— AIM OF THE TASK —
Line by line, please look for the word "TwistedSechSeries" in the following records, then copy each line you find it in.
[[ MATERIAL PROVIDED open ]]
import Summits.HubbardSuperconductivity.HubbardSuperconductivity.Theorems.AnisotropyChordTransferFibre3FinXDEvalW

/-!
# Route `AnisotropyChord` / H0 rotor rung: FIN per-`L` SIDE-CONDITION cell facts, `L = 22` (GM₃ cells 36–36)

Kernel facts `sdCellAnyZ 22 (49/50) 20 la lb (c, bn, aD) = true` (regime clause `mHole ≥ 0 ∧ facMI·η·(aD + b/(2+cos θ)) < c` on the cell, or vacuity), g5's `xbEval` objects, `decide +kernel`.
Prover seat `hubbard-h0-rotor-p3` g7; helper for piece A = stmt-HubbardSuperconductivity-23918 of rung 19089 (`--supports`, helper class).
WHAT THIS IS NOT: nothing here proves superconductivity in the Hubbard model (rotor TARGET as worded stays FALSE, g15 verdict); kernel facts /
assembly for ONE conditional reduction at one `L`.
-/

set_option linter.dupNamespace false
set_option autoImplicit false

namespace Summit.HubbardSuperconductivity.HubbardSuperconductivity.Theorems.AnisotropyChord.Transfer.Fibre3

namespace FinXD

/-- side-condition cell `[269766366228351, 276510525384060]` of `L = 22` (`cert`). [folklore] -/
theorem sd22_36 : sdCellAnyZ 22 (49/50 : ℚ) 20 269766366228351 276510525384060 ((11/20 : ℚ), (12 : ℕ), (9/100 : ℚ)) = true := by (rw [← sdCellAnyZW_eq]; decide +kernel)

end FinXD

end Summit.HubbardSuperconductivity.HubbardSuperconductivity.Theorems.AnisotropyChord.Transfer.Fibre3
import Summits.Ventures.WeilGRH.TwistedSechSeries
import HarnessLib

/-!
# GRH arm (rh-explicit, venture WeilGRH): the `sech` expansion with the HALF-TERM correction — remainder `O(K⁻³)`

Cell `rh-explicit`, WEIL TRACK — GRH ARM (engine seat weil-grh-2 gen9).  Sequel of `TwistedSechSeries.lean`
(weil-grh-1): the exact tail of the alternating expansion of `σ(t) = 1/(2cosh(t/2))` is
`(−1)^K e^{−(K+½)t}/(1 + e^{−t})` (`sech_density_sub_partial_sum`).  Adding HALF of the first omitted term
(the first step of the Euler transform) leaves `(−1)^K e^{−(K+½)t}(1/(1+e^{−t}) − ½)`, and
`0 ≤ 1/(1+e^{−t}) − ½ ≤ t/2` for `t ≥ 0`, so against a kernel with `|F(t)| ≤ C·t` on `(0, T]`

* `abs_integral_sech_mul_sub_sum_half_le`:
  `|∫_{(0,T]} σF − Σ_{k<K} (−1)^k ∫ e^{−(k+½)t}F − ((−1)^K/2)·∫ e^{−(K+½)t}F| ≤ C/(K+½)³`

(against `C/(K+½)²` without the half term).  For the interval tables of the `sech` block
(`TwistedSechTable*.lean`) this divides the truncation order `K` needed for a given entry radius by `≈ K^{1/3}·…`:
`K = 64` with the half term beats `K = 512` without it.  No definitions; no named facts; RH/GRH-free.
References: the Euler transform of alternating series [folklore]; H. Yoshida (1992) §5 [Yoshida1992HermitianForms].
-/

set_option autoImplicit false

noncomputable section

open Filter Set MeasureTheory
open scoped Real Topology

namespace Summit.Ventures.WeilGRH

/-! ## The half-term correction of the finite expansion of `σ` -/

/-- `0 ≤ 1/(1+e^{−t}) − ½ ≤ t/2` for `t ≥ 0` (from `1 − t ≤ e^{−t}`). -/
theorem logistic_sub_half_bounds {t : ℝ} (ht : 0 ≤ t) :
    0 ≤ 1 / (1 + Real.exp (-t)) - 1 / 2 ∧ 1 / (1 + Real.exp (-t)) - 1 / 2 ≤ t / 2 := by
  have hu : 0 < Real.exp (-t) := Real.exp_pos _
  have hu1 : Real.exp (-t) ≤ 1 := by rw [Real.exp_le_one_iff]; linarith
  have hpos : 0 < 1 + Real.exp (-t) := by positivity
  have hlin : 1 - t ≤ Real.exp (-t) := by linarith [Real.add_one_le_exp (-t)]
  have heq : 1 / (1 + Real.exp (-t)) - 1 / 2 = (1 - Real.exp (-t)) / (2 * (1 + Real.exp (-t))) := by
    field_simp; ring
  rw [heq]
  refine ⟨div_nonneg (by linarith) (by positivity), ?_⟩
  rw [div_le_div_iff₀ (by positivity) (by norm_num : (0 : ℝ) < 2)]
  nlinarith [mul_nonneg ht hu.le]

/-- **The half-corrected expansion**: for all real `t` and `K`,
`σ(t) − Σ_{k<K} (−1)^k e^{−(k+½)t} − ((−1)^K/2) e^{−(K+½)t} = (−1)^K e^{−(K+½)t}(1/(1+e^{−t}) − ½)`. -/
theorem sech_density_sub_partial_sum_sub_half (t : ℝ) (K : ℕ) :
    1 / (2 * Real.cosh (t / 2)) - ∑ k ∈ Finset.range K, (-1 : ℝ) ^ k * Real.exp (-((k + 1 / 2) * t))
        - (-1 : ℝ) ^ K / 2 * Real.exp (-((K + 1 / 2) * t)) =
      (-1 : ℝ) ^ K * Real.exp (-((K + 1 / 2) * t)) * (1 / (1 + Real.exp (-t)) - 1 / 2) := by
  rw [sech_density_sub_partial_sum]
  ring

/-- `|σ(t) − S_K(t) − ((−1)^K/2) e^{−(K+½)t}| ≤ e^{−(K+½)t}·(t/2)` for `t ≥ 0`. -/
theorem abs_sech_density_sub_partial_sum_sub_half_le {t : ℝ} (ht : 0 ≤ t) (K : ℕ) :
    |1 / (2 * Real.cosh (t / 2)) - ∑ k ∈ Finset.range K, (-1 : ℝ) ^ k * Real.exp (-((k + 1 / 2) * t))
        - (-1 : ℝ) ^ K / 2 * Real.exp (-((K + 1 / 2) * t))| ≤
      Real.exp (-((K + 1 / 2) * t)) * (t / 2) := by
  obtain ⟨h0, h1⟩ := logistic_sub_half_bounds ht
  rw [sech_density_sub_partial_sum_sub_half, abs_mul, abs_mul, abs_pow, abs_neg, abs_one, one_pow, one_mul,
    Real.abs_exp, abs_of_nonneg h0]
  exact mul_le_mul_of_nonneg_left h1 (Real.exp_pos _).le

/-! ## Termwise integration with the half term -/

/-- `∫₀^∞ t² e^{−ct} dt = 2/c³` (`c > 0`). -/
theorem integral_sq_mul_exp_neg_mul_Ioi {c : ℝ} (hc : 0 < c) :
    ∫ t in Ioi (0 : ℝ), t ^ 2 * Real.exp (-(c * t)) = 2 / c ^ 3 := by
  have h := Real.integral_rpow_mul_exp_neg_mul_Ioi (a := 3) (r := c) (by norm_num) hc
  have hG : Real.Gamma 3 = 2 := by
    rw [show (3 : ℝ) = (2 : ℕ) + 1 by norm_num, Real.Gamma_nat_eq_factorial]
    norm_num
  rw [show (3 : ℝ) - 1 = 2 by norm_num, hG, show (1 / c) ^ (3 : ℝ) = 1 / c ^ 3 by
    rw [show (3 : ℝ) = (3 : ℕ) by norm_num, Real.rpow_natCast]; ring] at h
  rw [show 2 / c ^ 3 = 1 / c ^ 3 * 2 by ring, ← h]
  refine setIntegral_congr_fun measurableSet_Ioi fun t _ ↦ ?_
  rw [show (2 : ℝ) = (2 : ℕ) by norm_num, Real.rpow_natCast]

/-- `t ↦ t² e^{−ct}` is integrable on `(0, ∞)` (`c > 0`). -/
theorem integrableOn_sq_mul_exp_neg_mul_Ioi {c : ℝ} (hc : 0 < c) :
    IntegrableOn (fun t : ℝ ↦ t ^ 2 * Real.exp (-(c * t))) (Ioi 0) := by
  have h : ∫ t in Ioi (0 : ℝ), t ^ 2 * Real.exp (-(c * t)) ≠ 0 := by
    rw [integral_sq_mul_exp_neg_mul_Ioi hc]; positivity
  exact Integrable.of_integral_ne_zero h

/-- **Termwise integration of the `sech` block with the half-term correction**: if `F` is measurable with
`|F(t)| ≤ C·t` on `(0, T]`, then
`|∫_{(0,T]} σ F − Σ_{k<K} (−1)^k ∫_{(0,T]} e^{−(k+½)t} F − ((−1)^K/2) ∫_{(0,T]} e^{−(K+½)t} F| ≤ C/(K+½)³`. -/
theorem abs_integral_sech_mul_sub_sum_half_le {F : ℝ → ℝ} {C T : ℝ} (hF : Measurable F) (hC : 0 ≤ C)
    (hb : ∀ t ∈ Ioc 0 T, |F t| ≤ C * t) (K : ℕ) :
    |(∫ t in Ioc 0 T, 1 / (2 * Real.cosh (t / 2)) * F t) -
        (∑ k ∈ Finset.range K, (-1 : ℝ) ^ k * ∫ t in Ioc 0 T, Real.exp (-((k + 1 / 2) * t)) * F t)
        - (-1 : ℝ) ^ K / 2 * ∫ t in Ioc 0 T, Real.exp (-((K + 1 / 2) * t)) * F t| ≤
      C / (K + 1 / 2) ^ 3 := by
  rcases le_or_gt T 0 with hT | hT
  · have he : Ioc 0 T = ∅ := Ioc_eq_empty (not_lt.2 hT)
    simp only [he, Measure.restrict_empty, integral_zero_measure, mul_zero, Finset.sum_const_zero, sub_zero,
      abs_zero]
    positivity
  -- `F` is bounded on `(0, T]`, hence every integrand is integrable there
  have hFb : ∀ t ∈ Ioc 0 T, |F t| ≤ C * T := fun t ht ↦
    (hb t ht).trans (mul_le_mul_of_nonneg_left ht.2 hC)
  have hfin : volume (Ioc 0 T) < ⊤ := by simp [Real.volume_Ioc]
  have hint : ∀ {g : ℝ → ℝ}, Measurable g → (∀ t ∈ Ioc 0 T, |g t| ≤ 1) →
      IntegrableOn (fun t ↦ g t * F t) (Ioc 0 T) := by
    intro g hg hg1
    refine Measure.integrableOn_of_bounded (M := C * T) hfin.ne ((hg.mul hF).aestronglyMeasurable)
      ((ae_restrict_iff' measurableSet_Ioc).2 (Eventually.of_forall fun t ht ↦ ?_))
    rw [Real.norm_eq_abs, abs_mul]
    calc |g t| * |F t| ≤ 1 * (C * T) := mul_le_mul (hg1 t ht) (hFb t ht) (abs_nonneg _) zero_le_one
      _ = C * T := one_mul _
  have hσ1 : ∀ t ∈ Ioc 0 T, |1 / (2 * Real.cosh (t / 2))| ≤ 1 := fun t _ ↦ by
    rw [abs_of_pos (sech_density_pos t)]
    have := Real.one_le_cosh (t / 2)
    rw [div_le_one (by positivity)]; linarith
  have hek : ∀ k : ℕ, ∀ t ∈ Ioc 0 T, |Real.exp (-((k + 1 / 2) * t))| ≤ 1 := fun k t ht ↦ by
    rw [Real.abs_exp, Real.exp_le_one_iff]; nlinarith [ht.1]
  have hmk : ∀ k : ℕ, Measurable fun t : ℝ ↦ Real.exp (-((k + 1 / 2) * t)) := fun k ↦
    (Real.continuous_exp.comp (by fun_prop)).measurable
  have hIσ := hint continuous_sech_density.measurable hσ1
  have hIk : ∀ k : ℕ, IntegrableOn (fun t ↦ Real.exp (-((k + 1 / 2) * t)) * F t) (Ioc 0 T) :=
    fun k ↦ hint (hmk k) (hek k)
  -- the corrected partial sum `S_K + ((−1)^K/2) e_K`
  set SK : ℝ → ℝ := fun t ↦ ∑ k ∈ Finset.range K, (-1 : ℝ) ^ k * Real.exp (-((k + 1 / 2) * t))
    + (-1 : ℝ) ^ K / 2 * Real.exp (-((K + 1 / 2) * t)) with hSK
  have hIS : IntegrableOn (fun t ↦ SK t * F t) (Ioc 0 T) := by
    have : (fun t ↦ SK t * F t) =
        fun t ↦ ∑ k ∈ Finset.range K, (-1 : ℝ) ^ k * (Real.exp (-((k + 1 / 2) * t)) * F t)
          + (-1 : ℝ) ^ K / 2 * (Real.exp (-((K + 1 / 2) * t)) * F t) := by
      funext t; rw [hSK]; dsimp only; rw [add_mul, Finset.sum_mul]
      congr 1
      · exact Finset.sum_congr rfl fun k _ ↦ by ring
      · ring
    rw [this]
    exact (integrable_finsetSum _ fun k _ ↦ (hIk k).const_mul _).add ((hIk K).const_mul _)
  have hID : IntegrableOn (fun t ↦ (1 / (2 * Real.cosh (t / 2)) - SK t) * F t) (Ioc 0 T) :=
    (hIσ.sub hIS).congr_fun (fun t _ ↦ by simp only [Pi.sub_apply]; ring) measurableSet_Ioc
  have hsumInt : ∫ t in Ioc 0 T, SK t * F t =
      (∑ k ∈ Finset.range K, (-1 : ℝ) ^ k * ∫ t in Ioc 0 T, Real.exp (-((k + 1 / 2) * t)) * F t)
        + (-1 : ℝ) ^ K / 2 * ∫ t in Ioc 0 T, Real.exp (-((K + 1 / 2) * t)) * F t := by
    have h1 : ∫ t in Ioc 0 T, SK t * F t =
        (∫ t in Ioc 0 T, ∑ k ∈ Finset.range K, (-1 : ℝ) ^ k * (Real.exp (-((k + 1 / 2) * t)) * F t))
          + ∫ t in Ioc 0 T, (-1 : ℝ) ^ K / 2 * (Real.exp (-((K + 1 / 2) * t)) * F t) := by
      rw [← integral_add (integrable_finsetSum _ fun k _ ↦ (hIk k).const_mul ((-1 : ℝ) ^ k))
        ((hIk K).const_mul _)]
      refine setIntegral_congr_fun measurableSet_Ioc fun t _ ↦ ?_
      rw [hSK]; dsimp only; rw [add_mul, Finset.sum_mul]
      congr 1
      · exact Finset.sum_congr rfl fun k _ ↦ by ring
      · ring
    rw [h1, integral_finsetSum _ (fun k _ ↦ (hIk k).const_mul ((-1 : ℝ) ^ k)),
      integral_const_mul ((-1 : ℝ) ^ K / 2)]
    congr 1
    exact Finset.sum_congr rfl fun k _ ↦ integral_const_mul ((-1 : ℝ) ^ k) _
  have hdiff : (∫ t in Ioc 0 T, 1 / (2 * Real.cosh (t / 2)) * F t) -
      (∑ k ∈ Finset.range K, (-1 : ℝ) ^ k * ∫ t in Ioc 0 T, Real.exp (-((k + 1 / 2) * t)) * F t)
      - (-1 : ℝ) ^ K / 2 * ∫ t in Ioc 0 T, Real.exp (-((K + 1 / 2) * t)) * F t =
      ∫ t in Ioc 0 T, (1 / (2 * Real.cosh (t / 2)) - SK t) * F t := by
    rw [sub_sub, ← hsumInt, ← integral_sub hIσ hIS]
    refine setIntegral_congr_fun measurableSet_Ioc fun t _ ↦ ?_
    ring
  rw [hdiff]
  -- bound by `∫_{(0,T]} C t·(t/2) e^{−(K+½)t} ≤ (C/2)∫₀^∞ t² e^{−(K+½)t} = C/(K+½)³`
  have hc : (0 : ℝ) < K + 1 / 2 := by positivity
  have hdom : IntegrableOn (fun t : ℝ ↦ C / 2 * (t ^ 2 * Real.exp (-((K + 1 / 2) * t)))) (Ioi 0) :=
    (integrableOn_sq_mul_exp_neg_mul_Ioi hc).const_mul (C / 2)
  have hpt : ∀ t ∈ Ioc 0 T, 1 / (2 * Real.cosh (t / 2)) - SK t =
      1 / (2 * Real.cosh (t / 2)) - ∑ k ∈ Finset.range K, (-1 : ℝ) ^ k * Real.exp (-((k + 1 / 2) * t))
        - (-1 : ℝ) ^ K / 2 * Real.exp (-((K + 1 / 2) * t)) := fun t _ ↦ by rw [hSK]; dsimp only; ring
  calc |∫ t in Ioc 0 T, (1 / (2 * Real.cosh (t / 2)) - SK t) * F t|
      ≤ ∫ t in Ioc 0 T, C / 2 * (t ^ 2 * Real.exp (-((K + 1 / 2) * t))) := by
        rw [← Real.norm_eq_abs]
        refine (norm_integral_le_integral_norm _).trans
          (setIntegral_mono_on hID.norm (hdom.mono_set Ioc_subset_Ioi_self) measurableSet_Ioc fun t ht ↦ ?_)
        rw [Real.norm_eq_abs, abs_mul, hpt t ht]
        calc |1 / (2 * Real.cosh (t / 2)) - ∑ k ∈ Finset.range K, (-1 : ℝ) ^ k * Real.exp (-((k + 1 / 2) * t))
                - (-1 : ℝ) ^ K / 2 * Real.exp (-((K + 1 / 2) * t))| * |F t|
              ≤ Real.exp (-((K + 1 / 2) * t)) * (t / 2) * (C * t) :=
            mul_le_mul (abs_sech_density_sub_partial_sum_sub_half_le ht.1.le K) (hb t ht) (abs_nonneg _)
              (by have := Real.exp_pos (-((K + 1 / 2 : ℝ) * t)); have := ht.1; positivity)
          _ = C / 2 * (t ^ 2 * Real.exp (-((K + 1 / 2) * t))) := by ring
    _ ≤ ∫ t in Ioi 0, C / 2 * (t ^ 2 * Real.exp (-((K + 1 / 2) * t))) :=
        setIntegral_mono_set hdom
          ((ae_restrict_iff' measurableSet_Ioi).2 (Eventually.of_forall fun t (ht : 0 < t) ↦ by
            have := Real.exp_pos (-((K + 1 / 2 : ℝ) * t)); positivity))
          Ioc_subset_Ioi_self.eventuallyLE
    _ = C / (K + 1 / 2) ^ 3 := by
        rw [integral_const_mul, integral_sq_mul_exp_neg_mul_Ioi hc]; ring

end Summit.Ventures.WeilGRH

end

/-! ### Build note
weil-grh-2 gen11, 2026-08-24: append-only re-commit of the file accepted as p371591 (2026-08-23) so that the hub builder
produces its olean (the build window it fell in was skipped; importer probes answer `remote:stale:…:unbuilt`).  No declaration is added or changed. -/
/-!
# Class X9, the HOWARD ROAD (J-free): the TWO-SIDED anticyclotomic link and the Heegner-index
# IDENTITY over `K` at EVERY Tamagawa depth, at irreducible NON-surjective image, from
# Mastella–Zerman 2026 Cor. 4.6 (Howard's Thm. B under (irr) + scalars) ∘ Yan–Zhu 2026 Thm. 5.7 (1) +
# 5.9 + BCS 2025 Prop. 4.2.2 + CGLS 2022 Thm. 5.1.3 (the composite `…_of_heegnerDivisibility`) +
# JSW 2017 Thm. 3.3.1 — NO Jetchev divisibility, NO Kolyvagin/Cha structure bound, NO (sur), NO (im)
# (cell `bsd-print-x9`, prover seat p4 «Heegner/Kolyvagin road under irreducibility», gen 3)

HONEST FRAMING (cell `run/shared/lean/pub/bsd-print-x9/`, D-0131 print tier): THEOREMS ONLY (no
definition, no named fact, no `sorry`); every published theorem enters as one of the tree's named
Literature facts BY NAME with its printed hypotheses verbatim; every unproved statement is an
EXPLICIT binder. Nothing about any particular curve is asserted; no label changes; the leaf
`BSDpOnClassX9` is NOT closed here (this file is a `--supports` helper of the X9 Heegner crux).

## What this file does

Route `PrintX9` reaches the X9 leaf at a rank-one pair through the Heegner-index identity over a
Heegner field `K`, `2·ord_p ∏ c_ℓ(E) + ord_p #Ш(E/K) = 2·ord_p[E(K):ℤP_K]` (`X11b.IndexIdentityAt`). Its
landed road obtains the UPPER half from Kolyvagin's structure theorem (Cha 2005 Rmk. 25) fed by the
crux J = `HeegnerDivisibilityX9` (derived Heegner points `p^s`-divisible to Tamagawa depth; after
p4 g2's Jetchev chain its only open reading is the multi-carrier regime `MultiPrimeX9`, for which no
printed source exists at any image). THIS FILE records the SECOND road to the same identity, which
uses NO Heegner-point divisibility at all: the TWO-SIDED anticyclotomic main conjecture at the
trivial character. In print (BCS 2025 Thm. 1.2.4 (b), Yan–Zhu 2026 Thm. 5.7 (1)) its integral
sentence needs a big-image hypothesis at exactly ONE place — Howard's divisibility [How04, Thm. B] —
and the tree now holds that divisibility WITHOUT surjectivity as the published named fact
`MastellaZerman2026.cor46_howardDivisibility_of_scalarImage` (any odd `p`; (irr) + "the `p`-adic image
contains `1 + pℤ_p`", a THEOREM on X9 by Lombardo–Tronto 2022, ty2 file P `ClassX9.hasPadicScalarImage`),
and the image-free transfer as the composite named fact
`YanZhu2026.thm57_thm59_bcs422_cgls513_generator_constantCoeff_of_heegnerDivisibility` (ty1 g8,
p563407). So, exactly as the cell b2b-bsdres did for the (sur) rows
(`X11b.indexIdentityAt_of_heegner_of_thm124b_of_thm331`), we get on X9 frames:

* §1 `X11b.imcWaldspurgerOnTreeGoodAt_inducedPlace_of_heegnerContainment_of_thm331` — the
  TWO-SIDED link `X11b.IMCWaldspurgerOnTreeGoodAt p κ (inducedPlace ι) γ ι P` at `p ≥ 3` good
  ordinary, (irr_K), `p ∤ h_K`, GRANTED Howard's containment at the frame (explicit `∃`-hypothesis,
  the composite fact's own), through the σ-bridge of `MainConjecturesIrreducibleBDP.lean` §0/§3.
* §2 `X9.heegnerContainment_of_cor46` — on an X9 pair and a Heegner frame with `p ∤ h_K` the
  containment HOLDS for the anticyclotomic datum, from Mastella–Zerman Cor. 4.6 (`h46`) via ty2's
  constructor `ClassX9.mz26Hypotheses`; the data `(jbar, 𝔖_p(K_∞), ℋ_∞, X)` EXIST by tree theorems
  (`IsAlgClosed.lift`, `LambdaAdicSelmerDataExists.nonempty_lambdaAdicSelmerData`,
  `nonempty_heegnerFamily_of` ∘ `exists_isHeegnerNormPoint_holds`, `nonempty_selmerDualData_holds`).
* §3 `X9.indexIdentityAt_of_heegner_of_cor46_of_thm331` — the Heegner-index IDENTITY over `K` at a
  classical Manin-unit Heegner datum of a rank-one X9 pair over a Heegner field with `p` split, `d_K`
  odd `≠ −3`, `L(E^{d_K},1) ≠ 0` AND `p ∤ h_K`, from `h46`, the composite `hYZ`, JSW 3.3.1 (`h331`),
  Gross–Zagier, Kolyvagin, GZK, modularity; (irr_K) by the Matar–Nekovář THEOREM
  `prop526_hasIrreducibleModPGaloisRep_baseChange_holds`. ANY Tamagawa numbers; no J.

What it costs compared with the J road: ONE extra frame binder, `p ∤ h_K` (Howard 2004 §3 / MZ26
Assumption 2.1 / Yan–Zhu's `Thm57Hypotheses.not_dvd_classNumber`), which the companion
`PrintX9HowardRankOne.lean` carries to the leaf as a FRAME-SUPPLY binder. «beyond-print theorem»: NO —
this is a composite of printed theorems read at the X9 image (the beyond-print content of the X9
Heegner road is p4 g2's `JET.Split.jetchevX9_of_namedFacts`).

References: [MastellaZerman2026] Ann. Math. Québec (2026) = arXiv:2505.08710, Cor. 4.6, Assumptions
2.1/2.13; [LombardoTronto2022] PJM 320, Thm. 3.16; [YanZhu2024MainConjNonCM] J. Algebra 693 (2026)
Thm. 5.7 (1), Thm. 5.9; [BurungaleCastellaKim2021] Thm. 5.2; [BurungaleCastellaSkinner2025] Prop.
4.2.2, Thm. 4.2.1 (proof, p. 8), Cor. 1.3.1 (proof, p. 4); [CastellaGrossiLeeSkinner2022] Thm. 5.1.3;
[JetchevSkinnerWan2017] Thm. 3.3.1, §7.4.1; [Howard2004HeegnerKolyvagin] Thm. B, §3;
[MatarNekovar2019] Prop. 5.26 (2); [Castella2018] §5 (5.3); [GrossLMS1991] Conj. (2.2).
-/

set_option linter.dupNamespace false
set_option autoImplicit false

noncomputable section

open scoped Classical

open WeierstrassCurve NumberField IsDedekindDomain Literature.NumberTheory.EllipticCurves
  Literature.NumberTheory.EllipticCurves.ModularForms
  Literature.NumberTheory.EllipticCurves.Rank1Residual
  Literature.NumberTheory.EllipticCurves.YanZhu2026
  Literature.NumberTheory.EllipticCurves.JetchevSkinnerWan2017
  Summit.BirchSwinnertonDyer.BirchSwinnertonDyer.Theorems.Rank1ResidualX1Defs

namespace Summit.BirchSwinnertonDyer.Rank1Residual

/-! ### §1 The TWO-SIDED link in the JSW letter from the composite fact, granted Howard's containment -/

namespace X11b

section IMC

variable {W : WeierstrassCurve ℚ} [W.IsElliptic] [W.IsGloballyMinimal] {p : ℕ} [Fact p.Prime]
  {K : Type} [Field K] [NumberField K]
[[ MATERIAL PROVIDED closed ]]
— RESULT OF THIS TASK —
import Summits.Ventures.WeilGRH.TwistedSechSeries
Cell `rh-explicit`, WEIL TRACK — GRH ARM (engine seat weil-grh-2 gen9).  Sequel of `TwistedSechSeries.lean`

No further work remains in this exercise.